WHAT TO DO:
Copy exactly the stretch of data below from the line with "rwa [pow_two, ← mul_assoc]" through the line with "have hϖ : Irreducible", including both of those lines.

PROVIDED MATERIAL:
import Literature.NumberTheory.EllipticCurves.LocalIndexBadPoints
import HarnessLib

/-!
# The local index for type `III`: `c_v = 2` (proof)

Discharge of the named fact
`Literature.NumberTheory.EllipticCurves.localTamagawaNumber_eq_two_of_kodairaSymbolAt_eq_III`
(`NeronComponentIndex.lean`; Silverman, *ATAEC*, IV.9.4 Step 4, PDF p. 344: "If `π³ ∤ b₈`,
then Type III, `m = 2`, `f = v(Δ) − 1`, `c = 2`"), by the elementary tools of
`LocalIndexBadPoints.lean`; no Néron model is used.

## Proof

Let `R` be a Henselian discrete valuation ring with perfect residue field and `I` an equation
over `R` with `Δ ≠ 0` on which Tate's algorithm stops at Step 4.

1. *Normal form* (`exists_smul_of_kodairaSymbolOfMinimal_eq_III`): after the Step-2 translation
   and `y ↦ y + sx` with `s̄` the double root of `Y² + ā₁Y − ā₂` (which exists because `π ∣ b₂`
   and the residue field is perfect, `exists_root_step6`; the substitution has `r = t = 0`, so it
   fixes `a₃`, `a₆`, `b₈`), the model `J = D • I` has `a₁, a₂, a₃, a₄ ∈ 𝔪`, `a₆ ∈ 𝔪²`, and then
   `b₈ ≡ −a₄² (mod 𝔪³)`, so the Step-4 test `π³ ∤ b₈` reads `π² ∤ a₄`: `a₄ = πδ`, `δ ∈ Rˣ`.
2. *Bad points* of `J` are the integral points `(x, y) ∈ 𝔪 × 𝔪` (`LocalIndexBadPoints`); for
   two of them `N = x₁² + x₁x₂ + x₂² + a₂(x₁ + x₂) + a₄ − a₁y₂ = π(δ + π·(…))` is `π` times a unit
   and `π ∣ D = y₁ + y₂ + a₁x₁ + a₃`, so their sum lies in `E₀(K)`
   (`hasNonsingularReduction_add_of_slope` with `e = 1`).
3. *A bad point exists*: `(πt, 0)` with `t` a root of `πt³ + a₂t² + δt + a₆/π²` (Hensel,
   `exists_root_of_henselian`).
4. Hence `[J(K) : E₀] = 2` (`index_eq_two_of_forall_add_mem`), and the index is the same for `I`
   (`index_nonsingularReductionSubgroup_smul`). At a place `v` this is `c_v = 2`, through the
   bridge `goodReductionSubgroup_baseChange_eq` of `TamagawaSubgroupProofs` (`O_v` is Henselian:
   `adicCompletionIntegers.henselianLocalRing`).

## References

* J. H. Silverman, *Advanced Topics in the Arithmetic of Elliptic Curves*, GTM 151, Springer
  1994, IV.9.4 Step 4 (PDF p. 344) and its proof (PDF pp. 347–348; Fig. 4.4: the special fibre
  consists of two rational curves tangent at one point, each of multiplicity one).
  [SilvermanATAEC1994]
-/

noncomputable section

open scoped Classical

open IsLocalRing

namespace Literature.NumberTheory.EllipticCurves

namespace LocalIndex

open DiophantineGeometry DiophantineGeometry.TateAlgorithm

variable {R : Type*} [CommRing R] [IsDomain R] [IsDiscreteValuationRing R]

/-! ### Step 4 fired: the normal form -/

/-- Tate's tree returns `III` exactly when the first three tests fail and the fourth fires.
[folklore] -/
theorem tateTree_eq_III_iff (p1 p2 p3 p4 : Prop) [Decidable p1] [Decidable p2] [Decidable p3]
    [Decidable p4] (n : ℕ) (rest : KodairaSymbol)
    (hrest : rest ≠ .III) :
    (if p1 then KodairaSymbol.I 0 else if p2 then .I n else if p3 then .II else if p4 then .III
      else rest) = .III ↔ ¬ p1 ∧ ¬ p2 ∧ ¬ p3 ∧ p4 := by
  split_ifs <;> simp [*]

/-- The part of Tate's tree after Step 4 never returns `III`. [folklore] -/
theorem tateTree_ne_III (p5 p6 p7 p8 p9 p10 : Prop) [Decidable p5] [Decidable p6]
    [Decidable p7] [Decidable p8] [Decidable p9] [Decidable p10] (n : ℕ) :
    (if p5 then KodairaSymbol.IV else if p6 then .Istar 0 else if p7 then .Istar n
      else if p8 then .IVstar else if p9 then .IIIstar else if p10 then .IIstar else .I 0) ≠
      .III := by
  split_ifs <;> simp

/-- **Step 4 fired.** `kodairaSymbolOfMinimal V = III` iff `π ∣ Δ` and, on the Step-2 model,
`π ∣ b₂`, `π² ∣ a₆`, `π³ ∤ b₈`. [folklore] -/
theorem kodairaSymbolOfMinimal_eq_III_iff (V : WeierstrassCurve R) :
    V.kodairaSymbolOfMinimal = .III ↔
      ¬ V.Δ ∉ maximalIdeal R ∧ ¬ (normalizeStep2 V).b₂ ∉ maximalIdeal R ∧
      ¬ (normalizeStep2 V).a₆ ∉ maximalIdeal R ^ 2 ∧
      (normalizeStep2 V).b₈ ∉ maximalIdeal R ^ 3 := by
  unfold WeierstrassCurve.kodairaSymbolOfMinimal
  exact tateTree_eq_III_iff _ _ _ _ _ _ (tateTree_ne_III _ _ _ _ _ _ _)

/-- **The normal form of type `III`.** Over a perfect residue field, if Tate's algorithm returns
`III` then some `R`-model `D • V` has `a₁, a₂, a₃, a₄ ∈ 𝔪`, `π² ∤ a₄`, `π² ∣ a₆`: compose the
Step-2 translation with `y ↦ y + sx`, `s̄` the double root of `Y² + ā₁Y − ā₂` (it fixes `a₃`, `a₆`
and `b₈`), after which `b₈ ≡ −a₄² (mod 𝔪³)` (Silverman, *ATAEC*, IV.9.4 Step 4; cf. the proof of
Ogg's formula, PDF p. 366: "`v(a₂) ≥ 1`, `v(a₄) = 1`, `v(a₆) ≥ 2`").
[cite: SilvermanATAEC1994, IV.9.4 Step 4] -/
theorem exists_smul_of_kodairaSymbolOfMinimal_eq_III [PerfectField (ResidueField R)]
    (V : WeierstrassCurve R) (hV : V.kodairaSymbolOfMinimal = .III) :
    ∃ D : WeierstrassCurve.VariableChange R,
      (D • V).a₁ ∈ maximalIdeal R ∧ (D • V).a₂ ∈ maximalIdeal R ∧ (D • V).a₃ ∈ maximalIdeal R ∧
      (D • V).a₄ ∈ maximalIdeal R ∧ (D • V).a₄ ∉ maximalIdeal R ^ 2 ∧
      (D • V).a₆ ∈ maximalIdeal R ^ 2 := by
  obtain ⟨h1, h2, h3, h4⟩ := (kodairaSymbolOfMinimal_eq_III_iff V).mp hV
  rw [not_not] at h1 h2 h3
  -- Step 2
  have hex2 := exists_variableChange_step2_of_perfectField V h1
  have hN2 : normalizeStep2 V = hex2.choose • V := dif_pos hex2
  obtain ⟨-, hA₃, hA₄, -⟩ := hex2.choose_spec
  rw [hN2] at h2 h3 h4
  set W₂ := hex2.choose • V with hW₂
  -- `y ↦ y + s x`
  have hres : residue R W₂.a₁ ^ 2 + 4 * residue R W₂.a₂ = 0 := by
    have := (residue_eq_zero_iff _).mpr h2
    rwa [WeierstrassCurve.b₂, map_add, map_pow, map_mul, map_ofNat] at this
  obtain ⟨σ, h1σ, h2σ⟩ := exists_root_step6 _ _ hres
  obtain ⟨s, rfl⟩ := residue_surjective σ
  set C : WeierstrassCurve.VariableChange R := ⟨1, 0, s, 0⟩ with hC
  have e₁ : (C • W₂).a₁ = W₂.a₁ + 2 * s := by
    rw [WeierstrassCurve.variableChange_a₁, hC]; simp
  have e₂ : (C • W₂).a₂ = W₂.a₂ - s * W₂.a₁ - s ^ 2 := by
    rw [WeierstrassCurve.variableChange_a₂, hC]; simp
  have e₃ : (C • W₂).a₃ = W₂.a₃ := by
    rw [WeierstrassCurve.variableChange_a₃, hC]; simp
  have e₄ : (C • W₂).a₄ = W₂.a₄ - s * W₂.a₃ := by
    rw [WeierstrassCurve.variableChange_a₄, hC]; simp
  have e₆ : (C • W₂).a₆ = W₂.a₆ := by
    rw [WeierstrassCurve.variableChange_a₆, hC]; simp
  have e₈ : (C • W₂).b₈ = W₂.b₈ := by
    rw [WeierstrassCurve.variableChange_b₈, hC]; simp
  have hB₁ : (C • W₂).a₁ ∈ maximalIdeal R := by
    rw [e₁, ← residue_eq_zero_iff, map_add, map_mul, map_ofNat]; exact h1σ
  have hB₂ : (C • W₂).a₂ ∈ maximalIdeal R := by
    rw [e₂, ← residue_eq_zero_iff, map_sub, map_sub, map_mul, map_pow]
    linear_combination (-1 : ResidueField R) * h2σ
  have hB₃ : (C • W₂).a₃ ∈ maximalIdeal R := e₃ ▸ hA₃
  have hB₄ : (C • W₂).a₄ ∈ maximalIdeal R := e₄ ▸ Ideal.sub_mem _ hA₄ (Ideal.mul_mem_left _ _ hA₃)
  have hB₆ : (C • W₂).a₆ ∈ maximalIdeal R ^ 2 := e₆ ▸ h3
  refine ⟨C * hex2.choose, ?_⟩
  rw [mul_smul]
  refine ⟨hB₁, hB₂, hB₃, hB₄, fun hsq => h4 ?_, hB₆⟩
  -- if `π² ∣ a₄` then `π³ ∣ b₈`
  rw [← e₈]
  have hb₈ : (C • W₂).b₈ = (C • W₂).a₁ ^ 2 * (C • W₂).a₆ + 4 * (C • W₂).a₂ * (C • W₂).a₆ -
      (C • W₂).a₁ * (C • W₂).a₃ * (C • W₂).a₄ + (C • W₂).a₂ * (C • W₂).a₃ ^ 2 -
      (C • W₂).a₄ ^ 2 := rfl
  rw [hb₈]
  have h22 : maximalIdeal R ^ 2 * maximalIdeal R ^ 2 ≤ maximalIdeal R ^ 3 := by
    rw [← pow_add]; exact Ideal.pow_le_pow_right (by norm_num)
  have h12 : maximalIdeal R * maximalIdeal R ^ 2 ≤ maximalIdeal R ^ 3 := by
    rw [← pow_succ']
  have h111 : maximalIdeal R * maximalIdeal R * maximalIdeal R ≤ maximalIdeal R ^ 3 := by
    rw [pow_succ, pow_two]
  refine Ideal.sub_mem _ (Ideal.add_mem _ (Ideal.sub_mem _ (Ideal.add_mem _ ?_ ?_) ?_) ?_) ?_
  · exact h22 (Ideal.mul_mem_mul (Ideal.pow_mem_pow hB₁ 2) hB₆)
  · exact h12 (Ideal.mul_mem_mul (Ideal.mul_mem_left _ _ hB₂) hB₆)
  · exact h12 (Ideal.mul_mem_mul (Ideal.mul_mem_right _ _ hB₁) hsq)
  · exact h111 (Ideal.mul_mem_mul (Ideal.mul_mem_mul hB₂ hB₃) hB₃) |> fun h => by
      rwa [pow_two, ← mul_assoc]
  · exact h22 (Ideal.mul_mem_mul hsq hsq) |> fun h => by rwa [pow_two]

/-! ### The index for the normal form -/

variable {K : Type*} [Field K] [Algebra R K] [IsFractionRing R K]

/-- **`[E(K) : E₀(K)] = 2` for the normal form of type `III`** over a Henselian discrete
valuation ring: the bad points are the integral points in `𝔪 × 𝔪`, any two of them add up into
`E₀(K)` (`hasNonsingularReduction_add_of_slope`, `e = 1`, `N = π·unit`), and `(πt, 0)` is a bad
point for a Hensel root `t` of `πt³ + a₂t² + (a₄/π)t + a₆/π²`.
[cite: SilvermanATAEC1994, IV.9.4 Step 4] -/
theorem index_eq_two_of_normalForm_III [HenselianLocalRing R] (J : WeierstrassCurve R)
    (hΔ : J.Δ ≠ 0) (h1 : J.a₁ ∈ maximalIdeal R) (h2 : J.a₂ ∈ maximalIdeal R)
    (h3 : J.a₃ ∈ maximalIdeal R) (h4 : J.a₄ ∈ maximalIdeal R) (h4' : J.a₄ ∉ maximalIdeal R ^ 2)
    (h6 : J.a₆ ∈ maximalIdeal R ^ 2) :
    (J.nonsingularReductionSubgroup (integers_valuationRing_valuation R K)).index = 2 := by
  have hϖ : Irreducible (uniformizer R) := irreducible_uniformizer
  set ϖ := uniformizer R with hϖdef
  have hinj := IsFractionRing.injective R K
  have h6' : J.a₆ ∈ maximalIdeal R := Ideal.pow_le_self two_ne_zero h6
  -- `a₄ = ϖ δ` with `δ` a unit, `a₆ = ϖ² ε`
  obtain ⟨δ, hδ⟩ := mem_maximalIdeal_iff_dvd.mp h4
  have hδu : IsUnit δ := by
    refine IsLocalRing.notMem_maximalIdeal.mp fun hm => h4' ?_
    rw [mem_maximalIdeal_pow_iff_dvd, hδ, pow_two]
    exact mul_dvd_mul_left _ (mem_maximalIdeal_iff_dvd.mp hm)
  obtain ⟨ε, hε⟩ := mem_maximalIdeal_pow_iff_dvd.mp h6
  -- nonsingularity of `K`-points is automatic (`Δ ≠ 0`)
  have hΔK : (J.baseChange K).Δ ≠ 0 := by
    rw [WeierstrassCurve.baseChange, WeierstrassCurve.map_Δ]; exact (map_ne_zero_iff _ hinj).mpr hΔ
  -- (a) the sum of two bad points is good
  have hadd : ∀ P Q : (J.baseChange K).toAffine.Point, ¬ J.HasNonsingularReduction P →
      ¬ J.HasNonsingularReduction Q → J.HasNonsingularReduction (P + Q) := by
    intro P Q hP hQ
    obtain ⟨x₁, y₁, hP₁, rfl, hx₁, hy₁⟩ :=
      exists_eq_some_of_not_hasNonsingularReduction J h3 h4 h6' hP
    obtain ⟨x₂, y₂, hP₂, rfl, hx₂, hy₂⟩ :=
      exists_eq_some_of_not_hasNonsingularReduction J h3 h4 h6' hQ
    obtain ⟨a, rfl⟩ := mem_maximalIdeal_iff_dvd.mp hx₁
    obtain ⟨b, rfl⟩ := mem_maximalIdeal_iff_dvd.mp hx₂
    obtain ⟨c, hc⟩ := mem_maximalIdeal_iff_dvd.mp hy₂
    obtain ⟨α, hα⟩ := mem_maximalIdeal_iff_dvd.mp h1
    obtain ⟨β, hβ⟩ := mem_maximalIdeal_iff_dvd.mp h2
    refine hasNonsingularReduction_add_of_slope J hϖ 1 h1 h2 h3 h4 h6' hx₁ hx₂
      (isUnit_add_mul_of_isUnit hϖ hδu (a ^ 2 + a * b + b ^ 2 + β * (a + b) - α * c)) ?_ ?_ hP₁ hP₂
    · rw [hδ, hβ, hα, hc]; ring
    · rw [pow_one]
      exact mem_maximalIdeal_iff_dvd.mp (Ideal.add_mem _ (Ideal.add_mem _ (Ideal.add_mem _ hy₁ hy₂)
        (Ideal.mul_mem_right _ _ h1)) h3)
  -- (b) a bad point `(ϖ t, 0)`
  obtain ⟨t, ht⟩ := exists_root_of_henselian (ε := ε) (mem_maximalIdeal_iff_dvd.mpr (dvd_refl ϖ))
    h2 hδu
  have heq : (J.baseChange K).toAffine.Equation (algebraMap R K (ϖ * t)) (algebraMap R K 0) := by
    refine (WeierstrassCurve.Affine.map_equation _ hinj _ _).mpr ?_
    rw [WeierstrassCurve.Affine.equation_iff, hδ, hε]
    linear_combination (-(ϖ ^ 2)) * ht
  have hns : (J.baseChange K).toAffine.Nonsingular (algebraMap R K (ϖ * t)) (algebraMap R K 0) :=
    (WeierstrassCurve.Affine.equation_iff_nonsingular_of_Δ_ne_zero hΔK).mp heq
  have hbad : ¬ J.HasNonsingularReduction (.some _ _ hns) :=
    not_hasNonsingularReduction_some J h3 h4 (Ideal.mul_mem_right _ _
      (mem_maximalIdeal_iff_dvd.mpr (dvd_refl ϖ))) (Ideal.zero_mem _) hns
  -- (c) index two
  refine index_eq_two_of_forall_add_mem _ (P₀ := .some _ _ hns) ?_ fun P Q hP hQ => ?_
  · rwa [WeierstrassCurve.mem_nonsingularReductionSubgroup_iff]
  · rw [WeierstrassCurve.mem_nonsingularReductionSubgroup_iff] at hP hQ ⊢
    exact hadd P Q hP hQ

/-- **`[E(K) : E₀(K)] = 2` for type `III`** over a Henselian discrete valuation ring with perfect
residue field (Silverman, *ATAEC*, IV.9.4 Step 4: `c = 2`), for an equation `I` with `Δ ≠ 0`:
normal form, index for the normal form, invariance of the index under `R`-changes of variables.
[cite: SilvermanATAEC1994, IV.9.4 Step 4] -/
theorem index_eq_two_of_kodairaSymbolOfMinimal_eq_III [HenselianLocalRing R]
    [PerfectField (ResidueField R)] (I : WeierstrassCurve R) (hΔ : I.Δ ≠ 0)
    (hI : I.kodairaSymbolOfMinimal = .III) :
    (I.nonsingularReductionSubgroup (integers_valuationRing_valuation R K)).index = 2 := by
  obtain ⟨D, h1, h2, h3, h4, h4', h6⟩ := exists_smul_of_kodairaSymbolOfMinimal_eq_III I hI
  rw [← index_nonsingularReductionSubgroup_smul I D]
  refine index_eq_two_of_normalForm_III (D • I) ?_ h1 h2 h3 h4 h4' h6
  rw [WeierstrassCurve.variableChange_Δ]
  exact mul_ne_zero (pow_ne_zero _ (Units.ne_zero _)) hΔ

end LocalIndex

/-! ### The discharge -/

section Discharge

open IsDedekindDomain

variable {A : Type*} [CommRing A] [IsDedekindDomain A] {K : Type*} [Field K] [Algebra A K]
  [IsFractionRing A K] (v : HeightOneSpectrum A) (W : WeierstrassCurve K)

/-- **Discharge of `localTamagawaNumber_eq_two_of_kodairaSymbolAt_eq_III`**: `c_v = 2` for
type `III` (Silverman, *ATAEC*, IV.9.4 Step 4, PDF p. 344), by the elementary argument of this
file over the Henselian ring `O_v`. [cite: SilvermanATAEC1994, IV.9.4 Step 4 (PDF p. 344)] -/
theorem localTamagawaNumber_eq_two_of_kodairaSymbolAt_eq_III_holds :
    localTamagawaNumber_eq_two_of_kodairaSymbolAt_eq_III v W := by
  intro _ _ hk
  rw [WeierstrassCurve.kodairaSymbolAt_def] at hk
  haveI := W.isElliptic_localMinimalModel v
  change ((W.localMinimalModel v).goodReductionSubgroup (v.adicCompletionIntegers K)).index = 2
  have key : ∀ (M : WeierstrassCurve (v.adicCompletion K))
      [M.IsMinimal (v.adicCompletionIntegers K)] [M.IsElliptic],
      (M.integralModel (v.adicCompletionIntegers K)).kodairaSymbolOfMinimal = .III →
        (M.goodReductionSubgroup (v.adicCompletionIntegers K)).index = 2 := by
    intro M _ _ hM
    obtain ⟨I, rfl⟩ : ∃ I : WeierstrassCurve (v.adicCompletionIntegers K),
        M = I.baseChange (v.adicCompletion K) := WeierstrassCurve.IsIntegral.integral
    rw [WeierstrassCurve.integralModel_baseChange_eq] at hM
    rw [WeierstrassCurve.goodReductionSubgroup_baseChange_eq]
    refine LocalIndex.index_eq_two_of_kodairaSymbolOfMinimal_eq_III I ?_ hM
    intro h0
    apply (I.baseChange (v.adicCompletion K)).Δ'.ne_zero
    rw [WeierstrassCurve.coe_Δ', WeierstrassCurve.baseChange, WeierstrassCurve.map_Δ, h0, map_zero]
  exact key (W.localMinimalModel v) hk

end Discharge

end Literature.NumberTheory.EllipticCurves

end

WRITTEN RESPONSE:
      rwa [pow_two, ← mul_assoc]
  · exact h22 (Ideal.mul_mem_mul hsq hsq) |> fun h => by rwa [pow_two]

/-! ### The index for the normal form -/

variable {K : Type*} [Field K] [Algebra R K] [IsFractionRing R K]

/-- **`[E(K) : E₀(K)] = 2` for the normal form of type `III`** over a Henselian discrete
valuation ring: the bad points are the integral points in `𝔪 × 𝔪`, any two of them add up into
`E₀(K)` (`hasNonsingularReduction_add_of_slope`, `e = 1`, `N = π·unit`), and `(πt, 0)` is a bad
point for a Hensel root `t` of `πt³ + a₂t² + (a₄/π)t + a₆/π²`.
[cite: SilvermanATAEC1994, IV.9.4 Step 4] -/
theorem index_eq_two_of_normalForm_III [HenselianLocalRing R] (J : WeierstrassCurve R)
    (hΔ : J.Δ ≠ 0) (h1 : J.a₁ ∈ maximalIdeal R) (h2 : J.a₂ ∈ maximalIdeal R)
    (h3 : J.a₃ ∈ maximalIdeal R) (h4 : J.a₄ ∈ maximalIdeal R) (h4' : J.a₄ ∉ maximalIdeal R ^ 2)
    (h6 : J.a₆ ∈ maximalIdeal R ^ 2) :
    (J.nonsingularReductionSubgroup (integers_valuationRing_valuation R K)).index = 2 := by
  have hϖ : Irreducible (uniformizer R) := irreducible_uniformizer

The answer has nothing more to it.